Our findings highlight the importance of using common software and thresholds if prevalence of physically active people or associations between PA and disease are to be made. Based on our findings, it was not possible to indicate the most accurate software / threshold, although the Pampro package appeared to be more related with CVD risk than the others are. It is also important that researchers can access the raw acceleration signal rather than the manufacturer-specific data. All these steps would greatly facilitate comparison between studies and ultimately joint (meta) analysis of the data. Alternatively, researchers should make the code / thresholds / software used in their analyses available so that other researchers can apply them to their data33. Future studies need to further investigate the potential differences deriving from the different versions of the software used to analyse the data. In addition, the software packages assessing PA levels should be validated against a golden standard, such as doubly labelled water or direct calorimetry, with different age groups. Still, current golden standard methods such as doubly labelled water provide total daily energy consumption, but fail to provide any information regarding intensity and bout duration. Other methods such as oxygen consumption using portable devices could be envisaged, but they remain rather cumbersome and are difficult to use on a free-living, 24-h scale. The surrogate or “silver” methods such as heart rate measurement or activity logs are not sufficient.

Strengths and limitations

To the best of our knowledge, this is the first study to assess differences in PA estimation with different software and thresholds for processing accelerometer data. Our study comprised a large sample size of 2693 individuals from a well-characterized population-based cohort. Furthermore, we included the full range of activity intensity from SB to VPA, and we assessed the association of different software with a CVD risk score.
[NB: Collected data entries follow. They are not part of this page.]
import Summits.BirchSwinnertonDyer.BirchSwinnertonDyer.Theorems.KatoDescentTamePotSupersingularJetchevIrreducibleReadingThm52Bricks
import Summits.BirchSwinnertonDyer.Rank1Residual.JET.GrossProp53Kolyvagin
import Literature.NumberTheory.EllipticCurves.HeegnerPointsOfConductorRationalityProofs
import Literature.NumberTheory.EllipticCurves.RingClassGalOverCyclicProofs
import HarnessLib

/-!
# Crux `JetchevIrreducibleReadingByName` (item 20165, shared K8-t′ / K9) and crux `WildJetchevBoundAtP` (item 19941, K9):
# the SIGN of the Kolyvagin class on an IRREDUCIBLE row, UNCONDITIONAL — Gross 1991 Prop. 5.4 (1) `τ_* c_k(c) = e·c_k(c)`,
# `e = −w(E)(−1)^{#primes of c}`, for `E[p]` irreducible with `p ∣ N_E`, WITHOUT the named-print binder `h53` (Gross Prop. 5.3
# schema) and WITHOUT the two Gross §3 CM facts as hypotheses — seat `bsd-potss-k9-c4` g9; route-free; `--supports 20165`,
# helper; nothing booked, no item closed, BSD is not proved by any of this

WHY. The irreducible H63 line of the two cruxes (k8t-c4 g8/g9 `…Thm52KernelInputsCebotarev` p519470 → k9-c4 g8
`…JetchevIrreducibleLocalFacts` p525480 → the NamedPrint end forms p531200 / p532411) displays Gross's Prop. 5.3 as the
UNGUARDED schema `h53 : ∃ ε = ±1, ∀ m, ∀ dm, ∀ τm, ∃ σ′ ∈ 𝒢_m, τm·y(m) − ε·σ′·y(m) torsion` — stronger than print (`m = 0`,
`gcd(m, N) > 1` included) and not derivable as closed (`JET/GrossProp53Kolyvagin.lean`, module docstring). But the ONLY
consumer of `h53` on that line is the sign lemma `JetchevIrreducibleReadingThm52Bricks.exists_sign_conjAct_kolyvaginClass_of_prop53_of_irreducible`
(k8t-c4 g8, p507503), which feeds x11b3's `conjAct_kolyvaginClass_eq_sign_smul_zhang` with Prop. 5.3 AT THE DIVISORS OF THE
KOLYVAGIN CONDUCTOR `c` only — all `≠ 0` and prime to `N` (`JET.ne_zero_and_coprime_of_isKolyvaginPrime`), where Prop. 5.3 is
the tree THEOREM `JET.exists_mem_ringClassGal_isOfFinAddOrder_conj_sub_smul` (bsd-jet read-1 g10, p525846: x11b3's
`KolyvaginA53.h53_of_recM` + Shimura reciprocity at conductor `m`). So — exactly as bsd-jet's `JET.sign_conjAct_kolyvaginClass`
(p527071) did for the SURJECTIVE-image line — the sign is UNCONDITIONAL on the irreducible line too, with the admissibility
`E(K[m])[p] = 0` from irreducibility + `p ∣ N_E` (k8t-c4 g8's `isAdmissible_of_irreducible_of_dvd_conductorNorm`) in place of
surjectivity, and the two CM facts discharged by their `_holds` theorems.

WHAT IS PROVED. `sign_conjAct_kolyvaginClass_of_irreducible`: for `W/ℚ` elliptic globally minimal, `K` imaginary quadratic
with `d_K ∉ {−3, −4}` and the Heegner hypothesis for `N_E`, an odd prime `p ∣ N_E` with `E[p]` irreducible, the non-trivial
`τ ∈ Aut(K/ℚ)`, a frame `(Dt, β, ι)`, a square-free `c` all of whose prime factors are Zhang–Kolyvagin primes of index
`≥ k ≥ 1`, and ANY datum `d` of conductor `c`: `e := −w(E)·(−1)^{#c.primeFactors} ∈ {±1}` and `τ_* c_k(c) = e • c_k(c)`.
`exists_sign_conjAct_kolyvaginClass_of_irreducible`: the `∃ ε = ±1` form in the exact output shape of k8t-c4's
`exists_sign_conjAct_kolyvaginClass_of_prop53_of_irreducible` (so the kernel-inputs assembly re-elaborates with `ε`, `hε`, `h53`
deleted). CONSEQUENCE (accounting, both cruxes): `h53` can leave the displayed inputs of `stub_thm52…` — the gaps stub becomes
named print {`hPT`, `hGZ`} + ONE completion-layer gap `h49str` (sequel files). HONEST FRAMING: a sign computation; conditional
on nothing but its row hypotheses; nothing asserted about any curve; 20165, 19941, their stubs and BSD stay open.

References: [cite: GrossLMS1991, §5 Prop. 5.3, Prop. 5.4 (1) (p. 243); §3 (3.1) (pp. 238–239)] [cite: Jetchev2008, §4.1.3 (ε(c)),
proof of Thm. 5.2 (p. 822)] [cite: WZhang2014, Notations (xii)].
-/

set_option autoImplicit false
-- the Theorems directory repeats the summit name (sibling precedent `KatoDescentPotSupersingularAssembly.lean`)
set_option linter.dupNamespace false

noncomputable section

open scoped Classical
open WeierstrassCurve Field NumberField IsDedekindDomain Finset
open Literature.NumberTheory.EllipticCurves Literature.NumberTheory.GaloisRepresentations
open Literature.NumberTheory.EllipticCurves.KolyvaginCocycle Literature.NumberTheory.EllipticCurves.KolyvaginEuler
open Literature.NumberTheory.EllipticCurves.RingClassField Literature.NumberTheory.EllipticCurves.ModularForms
open Summit.BirchSwinnertonDyer.Rank1Residual.X11b Summit.BirchSwinnertonDyer.Rank1Residual.X11b.Three
open Summit.BirchSwinnertonDyer.Rank1Residual.X11b.Three.GrossBadPlace
open Summit.BirchSwinnertonDyer.Rank1Residual.X11b.KolyvaginHloc
open Summit.BirchSwinnertonDyer.Rank1Residual.JET

namespace Summit.BirchSwinnertonDyer.BirchSwinnertonDyer.Theorems.JetchevIrreducibleReadingSign

-- `K : Type`: the tree's ring-class class field theory is universe `0`.
variable {K : Type} [Field K] [NumberField K] {W : WeierstrassCurve ℚ}

/-- **Gross 1991 Prop. 5.4 (1) for the concrete class on an IRREDUCIBLE row, UNCONDITIONAL**: for `E/ℚ` globally minimal,
`K` imaginary quadratic with `d_K ∉ {−3, −4}` and the Heegner hypothesis for `N = N_E`, an odd prime `p ∣ N_E` with `E[p]`
irreducible, the non-trivial `τ ∈ Aut(K/ℚ)`, a frame `(Dt, β, ι)`, a square-free conductor `c` all of whose prime factors are
Kolyvagin primes of index `≥ k ≥ 1`, and ANY datum `d` of conductor `c`: `τ_* c_k(c) = e • c_k(c)` with
`e = −w(E)·(−1)^{#primes of c} ∈ {±1}` — k8t-c4's `exists_sign_conjAct_kolyvaginClass_of_prop53_of_irreducible` at `ε = −w(E)`
with `h53` discharged by `JET.exists_mem_ringClassGal_isOfFinAddOrder_conj_sub_smul` at every divisor of `c` and the two CM facts
by their `_holds` theorems. [cite: GrossLMS1991, §5 Prop. 5.3, Prop. 5.4 (1) (p. 243)] [cite: Jetchev2008, §4.1.3 (ε(c))] -/
theorem sign_conjAct_kolyvaginClass_of_irreducible [W.IsElliptic] [W.IsGloballyMinimal] [NeZero (W.conductorNorm ℤ)]
    (hK : IsImaginaryQuadratic K) (hD3 : NumberField.discr K ≠ -3) (hD4 : NumberField.discr K ≠ -4)
    (hH : SatisfiesHeegnerHypothesis (W.conductorNorm ℤ) K)
    {p : ℕ} [Fact p.Prime] (hp2 : p ≠ 2) (hirr : W.HasIrreducibleModPGaloisRep p)
    (hpN : p ∣ W.conductorNorm ℤ)
    (τ : K ≃ₐ[ℚ] K) (hτ : τ ≠ 1)
    (Dt : ModularParametrizationData W (W.conductorNorm ℤ)) (β : ℤ) (ι : K →+* ℂ)
    {c : ℕ} (hc : Squarefree c) {k : ℕ} (hk : 1 ≤ k)
    (hcK : ∀ ℓ ∈ c.primeFactors, Zhang2014.IsKolyvaginPrime (W.conductorNorm ℤ) W K p ℓ ∧
      k ≤ Zhang2014.kolyvaginIndex W p ℓ)
    (d : KolyvaginHeegnerData Dt β ι c) :
    (-W.rootNumber * (-1) ^ c.primeFactors.card = 1 ∨ -W.rootNumber * (-1) ^ c.primeFactors.card = -1) ∧
      conjAct W τ ((p ^ k : ℕ) : ℤ) (d.kolyvaginClass (Fact.out : p.Prime) k) =
        (-W.rootNumber * (-1) ^ c.primeFactors.card) • d.kolyvaginClass (Fact.out : p.Prime) k := by
  have hp : p.Prime := Fact.out
  have hCM1 : phi_heegnerPointOfConductor_mem_range_map_ringClassField (W.conductorNorm ℤ) W K :=
    phi_heegnerPointOfConductor_mem_range_map_ringClassField_holds (W.conductorNorm ℤ) W K
  have hCM2 : exists_generator_ringClassGalOver K := exists_generator_ringClassGalOver_holds
  have hND : IsCoprime (W.conductorNorm ℤ : ℤ) (NumberField.discr K) :=
    KolyvaginAssembly.isCoprime_discr_of_satisfiesHeegnerHypothesis hK hH
  have hD : NumberField.discr K < -4 := KolyvaginAssembly.discr_lt_neg_four hK ⟨hD3, hD4⟩
  have hinert : ∀ (m' : ℕ), m' ∣ c → ∀ q ∈ m'.primeFactors, (Ideal.span {(q : 𝓞 K)}).IsPrime :=
    fun m' hm' q hq ↦ (hcK q (Nat.primeFactors_mono hm' hc.ne_zero hq)).1.2.2.2.2.1
  -- data at every divisor of `c` (the given `d` at `c` itself)
  have hne : ∀ m' : ℕ, m' ∣ c → Nonempty (KolyvaginHeegnerData Dt β ι m') := fun m' hm' ↦
    BirchSwinnertonDyer.Theorems.nonempty_kolyvaginHeegnerData_of_grossCM hCM1 hCM2 hK hH Dt β ι
      d.dvd_sq_sub (hc.squarefree_of_dvd hm') (hinert m' hm')
  let data : (m' : ℕ) → m' ∣ c → KolyvaginHeegnerData Dt β ι m' := fun m' hm' ↦
    if h : m' = c then h ▸ d else (hne m' hm').some
  have hdata : data c dvd_rfl = d := by simp [data]
  -- Gross Prop. 5.3 at every divisor of `c` (all `≠ 0` and prime to `N`), UNCONDITIONALLY (p525846)
  have h53 : ∀ (m : ℕ) (hm : m ∣ c) (τm : ringClassField K ι m ≃ₐ[ℚ] ringClassField K ι m),
      (∀ x : ringClassField K ι m, ((τm x : ringClassField K ι m) : ℂ) = starRingEnd ℂ x) →
      ∃ σ' ∈ ringClassGal ι m, IsOfFinAddOrder
        (pointGalHom W (ringClassField K ι m) τm (data m hm).y -
          (-W.rootNumber) • pointGalHom W (ringClassField K ι m) σ' (data m hm).y) := by
    intro m hm τm hτm
    obtain ⟨hm0, hmN⟩ := ne_zero_and_coprime_of_isKolyvaginPrime (K := K) (hc.squarefree_of_dvd hm)
      (fun q hq ↦ (hcK q (Nat.primeFactors_mono hm hc.ne_zero hq)).1)
    exact exists_mem_ringClassGal_isOfFinAddOrder_conj_sub_smul W hK hH Dt ι hm0 hmN (data m hm) τm hτm
  refine ⟨?_, ?_⟩
  · rcases W.rootNumber_eq_one_or with h1 | h1 <;>
      rcases neg_one_pow_eq_or ℤ c.primeFactors.card with h | h <;> simp [h1, h]
  · have h := conjAct_kolyvaginClass_eq_sign_smul_zhang (c := τ) hK ι hp hk Dt hND hD hc hcK data hτ
      (-W.rootNumber) h53
      (fun m hm ↦ JetchevIrreducibleReadingThm52Bricks.isAdmissible_of_irreducible_of_dvd_conductorNorm hK hH hp
        hp2 hirr hpN hc hcK data m hm)
      c dvd_rfl
    rwa [hdata] at h

/-- **The same in the `∃ ε ∈ {±1}` output shape of k8t-c4's
`JetchevIrreducibleReadingThm52Bricks.exists_sign_conjAct_kolyvaginClass_of_prop53_of_irreducible`** (with `ε := −w(E)`), so the
kernel-inputs assembly re-elaborates with `(ε, hε, h53)` replaced by this theorem. [cite: GrossLMS1991, §5 Prop. 5.4 (1) (p. 243)] -/
theorem exists_sign_conjAct_kolyvaginClass_of_irreducible [W.IsElliptic] [W.IsGloballyMinimal] [NeZero (W.conductorNorm ℤ)]
    (hK : IsImaginaryQuadratic K) (hD3 : NumberField.discr K ≠ -3) (hD4 : NumberField.discr K ≠ -4)
    (hH : SatisfiesHeegnerHypothesis (W.conductorNorm ℤ) K)
    {p : ℕ} [Fact p.Prime] (hp2 : p ≠ 2) (hirr : W.HasIrreducibleModPGaloisRep p)
    (hpN : p ∣ W.conductorNorm ℤ)
    (τ : K ≃ₐ[ℚ] K) (hτ : τ ≠ 1)
    (Dt : ModularParametrizationData W (W.conductorNorm ℤ)) (β : ℤ) (ι : K →+* ℂ)
    {c : ℕ} (hc : Squarefree c) {k : ℕ} (hk : 1 ≤ k)
    (hcK : ∀ ℓ ∈ c.primeFactors, Zhang2014.IsKolyvaginPrime (W.conductorNorm ℤ) W K p ℓ ∧
      k ≤ Zhang2014.kolyvaginIndex W p ℓ)
    (d : KolyvaginHeegnerData Dt β ι c) :
    ∃ ε : ℤ, (ε = 1 ∨ ε = -1) ∧
      (ε * (-1) ^ c.primeFactors.card = 1 ∨ ε * (-1) ^ c.primeFactors.card = -1) ∧
      conjAct W τ ((p ^ k : ℕ) : ℤ) (d.kolyvaginClass (Fact.out : p.Prime) k) =
        (ε * (-1) ^ c.primeFactors.card) • d.kolyvaginClass (Fact.out : p.Prime) k := by
  refine ⟨-W.rootNumber, ?_, sign_conjAct_kolyvaginClass_of_irreducible hK hD3 hD4 hH hp2 hirr hpN τ hτ Dt β ι
    hc hk hcK d⟩
  rcases W.rootNumber_eq_one_or with h | h <;> simp [h]

end Summit.BirchSwinnertonDyer.BirchSwinnertonDyer.Theorems.JetchevIrreducibleReadingSign

end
This study also has some limitations. The major limitation is that we lacked a “gold standard” that would allow us to assess the accuracy of each software. Furthermore, packages like GGIR or PAMPRO only read in data, apply pre-processing procedures, and then apply algorithms for predicting PA outcomes from features in the signal. In this case, the packages are applying simplistic thresholds based purely on the magnitude of acceleration and ignore other important time and frequency domain features in the accelerometer signal. However, the field is progressing towards the application of machine learning or pattern recognition approaches to overcome this problem34. A second limitation is that we included a single population mainly constituted of Caucasian subjects, although the results might not differ if other ethnicities are studied. Furthermore, all assessments were conducted at the same period and whether the variation of levels of PA between software could change with time could not be evaluated.

Conclusion

We found large differences in PA estimation between software and thresholds, which preclude comparability between studies. Validation of the different software against golden standards is urgently needed. In the meantime, investigators should consider utilizing a single software to facilitate comparison or present results utilizing at least two of the most used software so that findings can be more comparable.